Terry, I'm glad to hear the scrub is a user!
Thanks for all your hard work on this swap, Norm!


----------



## terryR

Candy, that laminated scrub plane with thick iron is a monster!
Eats hardwoods like cookies and milk!
...oh, maybe that's ME eating…
LOL


----------



## AgentTwitch

Candy, Terry is right, this swap would have been better with you in it! And all of the others who had other obligations. It has been my pleasure to organize this swap. It just goes to show you that anyone can do it!


----------



## Mosquito

Paul, your Las Vegas acclimated wood would be perfectly fine in MN right now… it's about the same dryness in the winter here, but changes to be quite humid later lol If I push all the tool well boards to one end on my workbench right now, I've got about 1/2" gap at the other end. That used to be about 1/8" this summer


----------



## Hammerthumb

I imagine it does get dry there in the winter Mos. Funny - conversation on the Shops thread with Red and Dan talking about moisture meters. Most moisture meters on the market today will not read below 6%. I doubt if any wood in my shop would get a reading.

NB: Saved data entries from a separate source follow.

import Summits.QuantumFields.BalabanUV.Beta.GAN24.ExitFaceCurrentDescent
import Summits.QuantumFields.BalabanUV.Beta.GAN24.ExitFaceCurrentSectorSplit

/-!
# `BalabanUV.Beta.GAN24.CubicSectorCurrentExpansion` — binder row G-an2-4 ∕ (CONV-C), W-slot CT-W, conservation law (C)∕(C)sym AT ALL LEVELS, the expansion behind the (A)-tower of
# this lineage's note `HOME/b2b-balaban-gan24-formalise-leaf-04/g68/EXIT-FACE-CURRENT-TOWER.md` §2: **THE SLOT∕LEG-WEIGHTED TWO-LEG CURRENT OF THE CUBIC SECTOR `e3OfK Lc G_j S`, FREE LEG
# SECOND, IS THE LEVEL-`j` RESPONSE-WEIGHTED CURRENT OF `S` READ THROUGH ONE PASSIVE `G_j`** — for `|σ|, |ρ| ≤ 1` and a leg datum `ρ ê_β` with zero multiplier response,
# `Σ'_w ρ w·Σ'_t σ t·e3OfK Lc G_j S ν t w y (inl β)(inl μ) = Σ'_p Σ_a t^{(j)}(p, a)·G_j p (Lc•y) a (inr μ)`,
# `t^{(j)}(p,a) := Σ_κ″ Σ'_q H_ρ(κ″,q)·Σ_κ‴ Σ'_u H_σ(κ‴,u)·S κ‴ u q p (inl κ″) a` (weighted leg `q` first, free leg `(p,a)` second — field AND multiplier).

NOT IN PRINT; OUR BOOKKEEPING ([folklore] `tsum` bookkeeping BY NAME over this lineage's `ExitFaceCurrentDescent.tsum_leg_comp_eq_neg_fieldResponse ∕ tsum_midleg_slot_comm ∕ abs_legResponse_le`,
`ExitFaceCurrentDivBlockSum.tsum_leg_slot_comm ∕ summable_slot_biLocFamily`, `ExitFaceCurrentSectorSplit.abs_tsum_slot_locStencil_le`, `SlotWeightedVertex.tsum_slotWeight_vertexOfK`, an2's
`ValueJetGeneric.e3OfK_apply`, `BalabanStepJetsSucc.mmRead_inl_inl ∕ biLoc_comp_right`, pv's `KernelWard.comp_assoc_of_bound`; G-an2-4 formalisation swarm, leaf prover
`b2b-balaban-gan24-formalise-leaf-04`, gen 69).  HONEST FRAMING (cell contract, verbatim): «discharging `BetaPertH` makes Bałaban's UV stability UNCONDITIONAL — a real constructive-QFT
result; it is NOT the continuum limit and NOT the Clay problem.»  HONEST DEPENDENCY (verbatim): «continuum YM on T⁴ ⇐ BetaPertH ∧ nine spine estimates (0/9 proved); BetaPertH ⇐ (D1) ∧ (D4) ∧
CAP+tail; G-an2-4 gates asym, D1 and NE2/3/4.»

WHY.  The (D)-tower (`ExitFaceCurrentDescent`) differentiated the free leg and used an2's Ward identity for the left `G_j`; the (A)-tower («`S(a;·;b) + S(b;·;a) = 0`», input of (L3c)_j)
keeps BOTH resolvents passive: `e3OfK = −mmRead(G ∘ 𝒱 ∘ G) = −mmRead(G ∘ (𝒱 ∘ G))` (associativity, decaying ∘ bi-localised ∘ decaying), the `ρ`-leg contracts the LEFT `G` into the field
response `H_ρ` (zero multiplier response), the slot weight `σ` opens the chain-rule vertex into `H_σ`, and the RIGHT `G` stays as the passive factor `G_j p (Lc•y) a (inr μ)` summed over
ALL intermediate legs `(p, a)` — so the symmetrised current one level up vanishes as soon as the level-`j` symmetrised current vanishes at every free leg, multiplier legs included
(`CubicSectorCurrentSym`).

WHAT ([folklore]; generic `d`, `[NeZero Lc]`, in-block root, every `j`, ANY local table family `S`; 0 `def`, 0 cited facts, 0 `def … : Prop`, 0 sorry): §1 `comp_assoc_dbd`,
`e3OfK_inl_inl_eq_neg_comp`; §2 `summable_slot_rightleg`, `tsum_slot_comp_right` (the `(t,p)` exchange through the passive right factor); §3 `summable_midleg_freeleg`,
`tsum_midleg_freeleg_comm` (the `(q,p)` exchange: bounded mid-leg weight × two-leg current decaying in `|p − q|` × decaying passive factor); §4 **`faceSlot_current_eq_tsum_freeLeg`**
(the headline).  Asserts NO value of Bałaban's tables; discharges NOTHING of (C)sym ∕ (Q-D) ∕ (Q-D-rate) ∕ «T2Shape» ∕ «T2Drift» ∕ (hW, hWall); NEVER «G-an2-4 closed» as (CONV-C);
NOT D1, NOT `BetaPertH`, NOT continuum, NOT Clay.  2026-08-23; no existing file touched.
-/

noncomputable section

When I used to do wood floors here in Las Vegas, most of the manufacturers would give installation seminars and talk about leaving an "expansion gap" around the perimeter of the floor. Any installer in Las Vegas will tell you that is not necessary. We needed to have baseboard that would cover the "contraction space".


----------



## BigRedKnothead

I did it again. I got all excited, packed up my swap items, sent them…...and forgot to include a note. At least I wrote on the outside of the box who it's from.


----------



## Ripthorn

I got my box today, and let me say, it is EPIC! Such awesome workmanship. I love these swaps simply to see other people's talents and ideas. Sending my box this weekend.


----------



## bobasaurus

Gotta finish up the extra tool before shipping, but the main tool is completed.


----------



## shipwright

Main item done, bonus item almost done …... waiting on Woodcraft for an accessory. 
I'll get it shipped on time even if the accessory has to follow.


----------



## AgentTwitch

Paul and Allen, Must feel good to be working on the bonus item after finishing the swap item! I am soooooo close to being finished. Need to do some final tweaking and then maybe send out a bonus item if time permits! Already had to stop and fix a few oopsies.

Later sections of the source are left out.